Morphometric analyses of soleus and EDL were performed in order to further characterize specific muscular property changes in all groups. Muscle CSA, fiber type-specific CSA and relative distribution values were analysed. For soleus CSA, untrained and tritherapy-trained paraplegic mice had significantly lower muscle CSA values than intact animals and tritherapy-trained + clenbuterol paraplegic groups. However soleus CSA in untrained paraplegic mice was not significantly lower than tritherapy-trained paraplegic animals. For EDL, in contrast with muscle mass changes, CSA values showed statistical differences between groups. Tritherapy-trained + clenbuterol paraplegic mice showed higher EDL CSA values than all the other groups. Untrained and tritherapy-trained paraplegic mice had lower CSA values than intact animals.
More differences were found when analysing individually fiber type-specific CSA values.

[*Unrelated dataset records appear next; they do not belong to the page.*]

/-- Odd case `k = 2m+1 ≥ 5`: `b̃_k = (k·M·(16d)^m / (192·M^m))·(4x)`. -/
theorem bt_odd {d m : ℕ} (hm : 2 ≤ m) :
    bt d (2 * m + 1) = ((2 * m + 1 : ℕ) : ℝ) * (Mof d : ℝ) * (16 * (d : ℝ)) ^ m / (192 * (Mof d : ℝ) ^ m)
      * (4 * xr d) := by
  rw [bt_eq_y (by omega : 4 ≤ 2 * m + 1)]
  have hM := (Mof_facts d).2
  have : (4 * xr d) ^ (2 * m + 1) = (16 * (xr d ^ 2)) ^ m * (4 * xr d) := by rw [pow_succ, pow_mul]; ring
  rw [this, (xr_facts d).2, show (16 : ℝ) * ((d : ℝ) / (Mof d : ℝ)) = 16 * (d : ℝ) / (Mof d : ℝ) by ring, div_pow]
  field_simp

/-! ### Fixed-point upper bounds of `x`, `b̃_k`, `B_K`, `T_K` -/

/-- `x ≤ x⁺/ONE`. -/
theorem xr_le (d : ℕ) : xr d ≤ (xU d : ℝ) / ONE := by
  unfold xr xU
  exact sqrtU_ge (ofRatU_ge d (Mof d) (by exact_mod_cast (Mof_facts d).2))

/-- `b̃_k ≤ b̃⁺_k` for `k ≥ 3`. -/
theorem bt_le_btUx (d : ℕ) {k : ℕ} (hk : 3 ≤ k) : bt d k ≤ (btUx d (xU d) k : ℝ) / ONE := by
  have hM := (Mof_facts d).2
  have hx := xr_le d
  have hx0 := (xr_facts d).1
  unfold btUx
  by_cases h3 : k = 3
  · subst h3
    simp only [if_true]
    rw [bt_three]
    have h := div_le_cdiv (9 * d * xU d) 8 (by norm_num)
    rw [le_div_iff₀ ONE_facts.1]
    refine le_trans ?_ h
    push_cast
    rw [le_div_iff₀ (by norm_num : (0:ℝ) < 8)]
    have : xr d * ONE ≤ (xU d : ℝ) := by rwa [le_div_iff₀ ONE_facts.1] at hx
    nlinarith [Nat.cast_nonneg (α := ℝ) d]
  · rw [if_neg h3]
    have hk4 : 4 ≤ k := by omega
    obtain ⟨m, hm | hm⟩ := Nat.even_or_odd' k
    · -- even
      have hm2 : 2 ≤ m := by omega
      have hmod : k % 2 = 0 := by omega
      have hdiv : k / 2 = m := by omega
      rw [if_pos hmod, hdiv, hm, bt_even hm2]
      have hq : 0 < 192 * Mof d ^ m := by have := (Mof_facts d).1; positivity
      have := ofRatU_ge (2 * m * Mof d * (16 * d) ^ m) (192 * Mof d ^ m) hq
      push_cast at this ⊢
      exact this
    · -- odd
      have hm2 : 2 ≤ m := by omega
      have hmod : ¬ k % 2 = 0 := by omega
      have hdiv : k / 2 = m := by omega
      rw [if_neg hmod, hdiv, hm, bt_odd hm2]
      have hq : 0 < 192 * Mof d ^ m := by have := (Mof_facts d).1; positivity
      have h1 := ofRatU_ge ((2 * m + 1) * Mof d * (16 * d) ^ m) (192 * Mof d ^ m) hq
      apply mulU_ge
      · positivity
      · positivity
      · push_cast at h1 ⊢; exact h1
      · have h4 : (4 : ℝ) * xr d ≤ 4 * ((xU d : ℝ) / ONE) := by linarith
        push_cast; rw [mul_div_assoc]; exact h4

/-- Indicator form of `B_K`: `Σ_{i<n, 2≤i<KK} b̃_{i+1} ≤ B_K⁺` for every `n`. -/
theorem sumBK_le (d n : ℕ) :
    ∑ i ∈ range n, (if 2 ≤ i ∧ i < KK then bt d (i + 1) else 0)
      ≤ (BKof (btListx d (xU d)) : ℝ) / ONE := by
  have key : ∑ i ∈ range n, (if 2 ≤ i ∧ i < KK then bt d (i + 1) else 0)
      ≤ ∑ i ∈ range KK, (if 2 ≤ i ∧ i < KK then bt d (i + 1) else 0) := by
    rcases Nat.lt_or_ge KK n with h | h
    swap
    · exact Finset.sum_le_sum_of_subset_of_nonneg (Finset.range_mono h)
        (fun i _ _ => by split_ifs; exacts [(bt_nonneg d _).1, le_rfl])
    · rw [← Finset.sum_range_add_sum_Ico _ h.le]
      have : ∑ i ∈ Ico KK n, (if 2 ≤ i ∧ i < KK then bt d (i + 1) else 0) = 0 :=
        Finset.sum_eq_zero (fun i hi => by rw [Finset.mem_Ico] at hi; rw [if_neg (by omega)])
      rw [this, add_zero]
  refine key.trans ?_
  unfold BKof
  rw [Nat.cast_sum, Finset.sum_div]
  apply Finset.sum_le_sum
  intro i hi
  rw [Finset.mem_range] at hi
  by_cases h2 : 2 ≤ i
  · rw [if_pos ⟨h2, hi⟩, if_pos h2, btListx_getD h2 hi]
    exact bt_le_btUx d (by omega)
  · have hn : ¬ (2 ≤ i ∧ i < KK) := fun h => h2 h.1
    rw [if_neg hn, if_neg h2]; simp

Specifically, for soleus fiber types, all three fiber types from tritherapy-trained + clenbuterol paraplegic animals displayed larger CSA values than all other groups (type I: 1656.7 ± 80.8 µm2, type II: 987.2 ± 16.7 µm2, hybrid: 1145.5 ± 18.0 µm2). Conversely, untrained paraplegic mice displayed the lowest soleus fiber type CSA of all groups (type I: 783.1 ± 15.1 µm2, type II: 753.2 ± 9.1 µm2, hybrid: 750.0 ± 8.1 µm2). In EDL, type II fiber CSA differences between groups were similar to soleus type II (intact: 1063.5 ± 15.9 µm2, paraplegic untrained: 908.1 ± 11.4 µm2, paraplegic trained: 963.4 ± 10.9 µm2, paraplegic trained + clenbuterol: 11.65.2 ± 17.9 µm2).

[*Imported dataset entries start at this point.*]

/-- **THE SAME-TUPLE SINGLE-BUNDLE ∃δ-EDGE — plan g66∕g67's registered K3 skeleton predicate `KeyedCoreEdge cr rr` (`D66-REV16/K3Skeleton13.lean` §1 under the Sep token map), binder for binder — PRODUCED BY A
SOURCE-SPLIT READING** [bookkeeping] (n19-e `N19SourceSplit.core_of_vacuum_of_insertion` BY NAME at every tuple): if at every admissible Stage-13 θ with provisos, every `g₀`, `os`,
GIVEN the six rates `RatesAt (datumOfRecord₁₃Sep F N θ hP) (rr θ hP g₀ os)`, the reading `S := cr θ hP g₀ os` has POSITIVE shell-free cores on its good classes and carries (V) a
class-uniform VACUUM matching and (I) a per-class SOURCE-RESPONSE matching of `log (B − shB) − log (A − shA)` with SUMMABLE remainders `δ⁰`, `δ¹`, then the edge holds with
`δ := δ⁰ + δ¹`.  (V) and (I) are dag-n19-e's located FIRST MISSING ESTIMATE of N19 (two-run statements, NOT PRINTED for d = 4); nothing is produced here — this is the `h19` of
`matchingUnder_at_record₁₃Sep_of_keyedFaces` (and of n27-c XXXVI `spine_rec13CSep_of_keyedFaces` ∕ the skeleton's `stub_expansion13` conjunct) in the source-split currency. [folklore] -/
theorem coreEdge_keyed₁₃Sep_of_sourceSplitReading
    (hread : ∀ (F : T4Family) (θ : Stage13Params F N) (hP : θ.Provisos₁₃Sep F N), θ.Admissible F N → ∀ (g₀ : ℕ → ℝ) (os : List (ULoop F)),
      RatesAt (datumOfRecord₁₃Sep F N θ hP) (rr θ hP g₀ os) → letI := (cr θ hP g₀ os).dec
      (∀ K t, |t| ≤ (cr θ hP g₀ os).l₀ → ∀ τ ∈ (cr θ hP g₀ os).T K \ (cr θ hP g₀ os).Bad K t,
        0 < (cr θ hP g₀ os).A K t τ - (cr θ hP g₀ os).shA K t τ ∧ 0 < (cr θ hP g₀ os).B K t τ - (cr θ hP g₀ os).shB K t τ) ∧
      ∃ δ₀ δ₁ : ℕ → ℝ, Summable δ₀ ∧ Summable δ₁ ∧
        (∀ K, ∃ c : ℝ, ∀ t : ℝ, |t| ≤ (cr θ hP g₀ os).l₀ → ∀ τ ∈ (cr θ hP g₀ os).T K \ (cr θ hP g₀ os).Bad K t,
          |Real.log ((cr θ hP g₀ os).B K 0 τ - (cr θ hP g₀ os).shB K 0 τ) - Real.log ((cr θ hP g₀ os).A K 0 τ - (cr θ hP g₀ os).shA K 0 τ) - c| ≤
            (cr θ hP g₀ os).vol * δ₀ K) ∧
        (∀ K (t : ℝ), |t| ≤ (cr θ hP g₀ os).l₀ → ∀ τ ∈ (cr θ hP g₀ os).T K \ (cr θ hP g₀ os).Bad K t,
          |(Real.log ((cr θ hP g₀ os).B K t τ - (cr θ hP g₀ os).shB K t τ) - Real.log ((cr θ hP g₀ os).A K t τ - (cr θ hP g₀ os).shA K t τ)) -
              (Real.log ((cr θ hP g₀ os).B K 0 τ - (cr θ hP g₀ os).shB K 0 τ) - Real.log ((cr θ hP g₀ os).A K 0 τ - (cr θ hP g₀ os).shA K 0 τ))| ≤
            (cr θ hP g₀ os).vol * δ₁ K))
    (F : T4Family) (θ : Stage13Params F N) (hP : θ.Provisos₁₃Sep F N) (hθ : θ.Admissible F N) (g₀ : ℕ → ℝ) (os : List (ULoop F))
    (hr : RatesAt (datumOfRecord₁₃Sep F N θ hP) (rr θ hP g₀ os)) : letI := (cr θ hP g₀ os).dec
    ∃ δ : ℕ → ℝ, NE7.Core (cr θ hP g₀ os).l₀ (cr θ hP g₀ os).vol (cr θ hP g₀ os).T (cr θ hP g₀ os).Bad
      (fun K t τ => (cr θ hP g₀ os).A K t τ - (cr θ hP g₀ os).shA K t τ) (fun K t τ => (cr θ hP g₀ os).B K t τ - (cr θ hP g₀ os).shB K t τ) δ ∧ Summable δ := by
  letI := (cr θ hP g₀ os).dec
  obtain ⟨hpos, δ₀, δ₁, h0, h1, hV, hI⟩ := hread F θ hP hθ g₀ os hr
  exact ⟨fun K => δ₀ K + δ₁ K,
    core_of_vacuum_of_insertion (fun K t ht τ hτ => (hpos K t ht τ hτ).1) (fun K t ht τ hτ => (hpos K t ht τ hτ).2) hV hI, h0.add h1⟩

end Homes

/-! ## §3 World-free at the Stage-13 DATUM `Node00.datumOfRecord₁₃Sep F N θ h` (θ-keyed — the sentence a `cr`-keyed home instantiates) -/

section Datum

variable {F : T4Family}
variable {ι : Type} [DecidableEq ι] {l₀ vol : ℝ} {T : ℕ → Finset ι} {A B shA shB : ℕ → ℝ → ι → ℝ} {Bad : ℕ → ℝ → Finset ι}
  {W Wsh : ℕ → ℝ} {Cc Rr : ℕ → ℝ → ι → ℝ} {c₀ rO s : ℕ → ℝ} {Cw E₀ Cr a θ' Λg : ℝ} {m : ℕ}

/-- **N19's DECL TARGET AT A STAGE-13 DATUM OF RECORD, ∃δ-EDGE FORM, WORLD-FREE** [bookkeeping] (module 3 `matching_datumOfRecord₁₁_of_coreEdge` at Stage 13): for a Stage-13
tuple `θ` WITH ITS PROVISOS `h`, `g₀`, `os`, and carriers with `0 ≤ l₀`, `0 < vol`, N20 · N21 · U4′'s budget half · N19's ∃δ-edge · E1∕E2 against
`schemeZ ((datumOfRecord₁₃Sep F N θ h).scheme g₀) os`: `∃ δ′, Summable δ′ ∧ MatchingModConstants vol l₀ δ′ (schemeZ …)` — module 1's `matching_scheme_of_coreEdge`, `AvgMeasurable`
from B1 at the datum. [folklore] -/
theorem matching_datumOfRecord₁₃Sep_of_coreEdge (θ : Stage13Params F N) (h : θ.Provisos₁₃Sep F N) (g₀ : ℕ → ℝ) (os : List (ULoop F)) {K₀ : ℕ} (hl₀ : 0 ≤ l₀)
    (hvol : 0 < vol) (h20 : RelWeightBound l₀ T A B Bad W) (h21 : ShellWeightBound l₀ T A B shA shB Wsh) (hlt : ∀ K, W K + Wsh K < 1)
    (hedge : ∃ δ : ℕ → ℝ, NE7.Core l₀ vol T Bad (fun K t τ => A K t τ - shA K t τ) (fun K t τ => B K t τ - shB K t τ) δ ∧ Summable δ)
    (hE1 : ∀ (K : ℕ) (t : ℝ), |t| ≤ l₀ → T4GenFunBounds.schemeZ ((datumOfRecord₁₃Sep F N θ h).scheme g₀) os (K₀ + K) t = ∑ τ ∈ T K, A K t τ)
    (hE2 : ∀ (K : ℕ) (t : ℝ), |t| ≤ l₀ → T4GenFunBounds.schemeZ ((datumOfRecord₁₃Sep F N θ h).scheme g₀) os (K₀ + K + 1) t = ∑ τ ∈ T K, B K t τ) :
    ∃ δ' : ℕ → ℝ, Summable δ' ∧ MatchingModConstants vol l₀ δ' (T4GenFunBounds.schemeZ ((datumOfRecord₁₃Sep F N θ h).scheme g₀) os) :=
  matching_scheme_of_coreEdge (datumOfRecord₁₃Sep F N θ h) (avgMeasurable_datumOfRecord₁₃Sep θ h) g₀ os hl₀ hvol h20 h21 hlt hedge hE1 hE2

/-- **… AND ON THE BUDGET ROAD** [bookkeeping] (module 3 `matching_datumOfRecord₁₁_of_termBudget_window` at Stage 13): the ∃δ-edge replaced by the DISPLAYED per-term budget on the
margin window and its numerics. [folklore] -/
theorem matching_datumOfRecord₁₃Sep_of_termBudget_window (θ : Stage13Params F N) (h : θ.Provisos₁₃Sep F N) (g₀ : ℕ → ℝ) (os : List (ULoop F)) {K₀ : ℕ}
    (hl₀ : 0 ≤ l₀) (hvol : 0 < vol) (h20 : RelWeightBound l₀ T A B Bad W) (h21 : ShellWeightBound l₀ T A B shA shB Wsh) (hlt : ∀ K, W K + Wsh K < 1)
    (hT : TermBudget l₀ vol T (fun K t τ => A K t τ - shA K t τ) (fun K t τ => B K t τ - shB K t τ) Bad Cc Rr c₀
      (fun K : ℕ => max Cw 1 * ((E₀ * ((K : ℝ) + 1) ^ m + Cr) * ∑ x ∈ antidiagonal K, min (a ^ x.2) (θ' ^ x.1 * Λg ^ x.2)) + rO K) s)
    (hE₀ : 0 ≤ E₀) (hCr : 0 ≤ Cr) (ha0 : 0 < a) (ha1 : a < 1) (hθ'0 : 0 < θ') (hθ'1 : θ' < 1) (hθ'Λ : θ' ≤ Λg) (hrO : Summable rO) (hs : Summable s)
    (hE1 : ∀ (K : ℕ) (t : ℝ), |t| ≤ l₀ → T4GenFunBounds.schemeZ ((datumOfRecord₁₃Sep F N θ h).scheme g₀) os (K₀ + K) t = ∑ τ ∈ T K, A K t τ)
    (hE2 : ∀ (K : ℕ) (t : ℝ), |t| ≤ l₀ → T4GenFunBounds.schemeZ ((datumOfRecord₁₃Sep F N θ h).scheme g₀) os (K₀ + K + 1) t = ∑ τ ∈ T K, B K t τ) :
    ∃ δ' : ℕ → ℝ, Summable δ' ∧ MatchingModConstants vol l₀ δ' (T4GenFunBounds.schemeZ ((datumOfRecord₁₃Sep F N θ h).scheme g₀) os) :=
  matching_datumOfRecord₁₃Sep_of_coreEdge θ h g₀ os hl₀ hvol h20 h21 hlt ⟨_, core_summable_of_termBudget_window hT hE₀ hCr ha0 ha1 hθ'0 hθ'1 hθ'Λ hrO hs⟩ hE1 hE2

end Datum
end Summit.QuantumFields.YangMills.BalabanUVNodes.N19TargetAtRecord13Sep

These findings provided proof-of-concept data strongly supporting the idea that physical activity can prevent or restore motor system adaptations normally expressed after SCI. However, that study was exploratory and thus, it remains unclear the extent to which physical activity elicited with this pharmacological approach can extensively prevent or reverse secondary complications. Although anemia and partial muscle atrophy were prevented in CPG-activating tritherapy-trained paraplegic mice, addition of anabolic aids such as clenbuterol appeared to synergistically affect positively the motor system in paraplegic mice (complete reversal of atrophy, complete lack of anemia, etc.). Effects on other elements of the motor systems such as blood vessels (e.g., deep vein size) or skeleton remain to be explored or improved. From a scientific perspective, it remains also to be determined clearly what role physical inactivity may play on motor system adaptations post-SCI and corresponding health problems in humans. This said, motor system changes post-SCI obtained in this murine model was found to resemble those typically encountered in patients with SCI or disuse. It may therefore be useful to further study basic cellular mechanisms underlying these changes of the musculoskeletal systems in these conditions. It may also serve to accelerate the development of new therapeutic strategies aimed at reducing or preventing completely all musculoskeletal and biomechanical changes in SCI patients or in patients suffering of disuse or immobilization.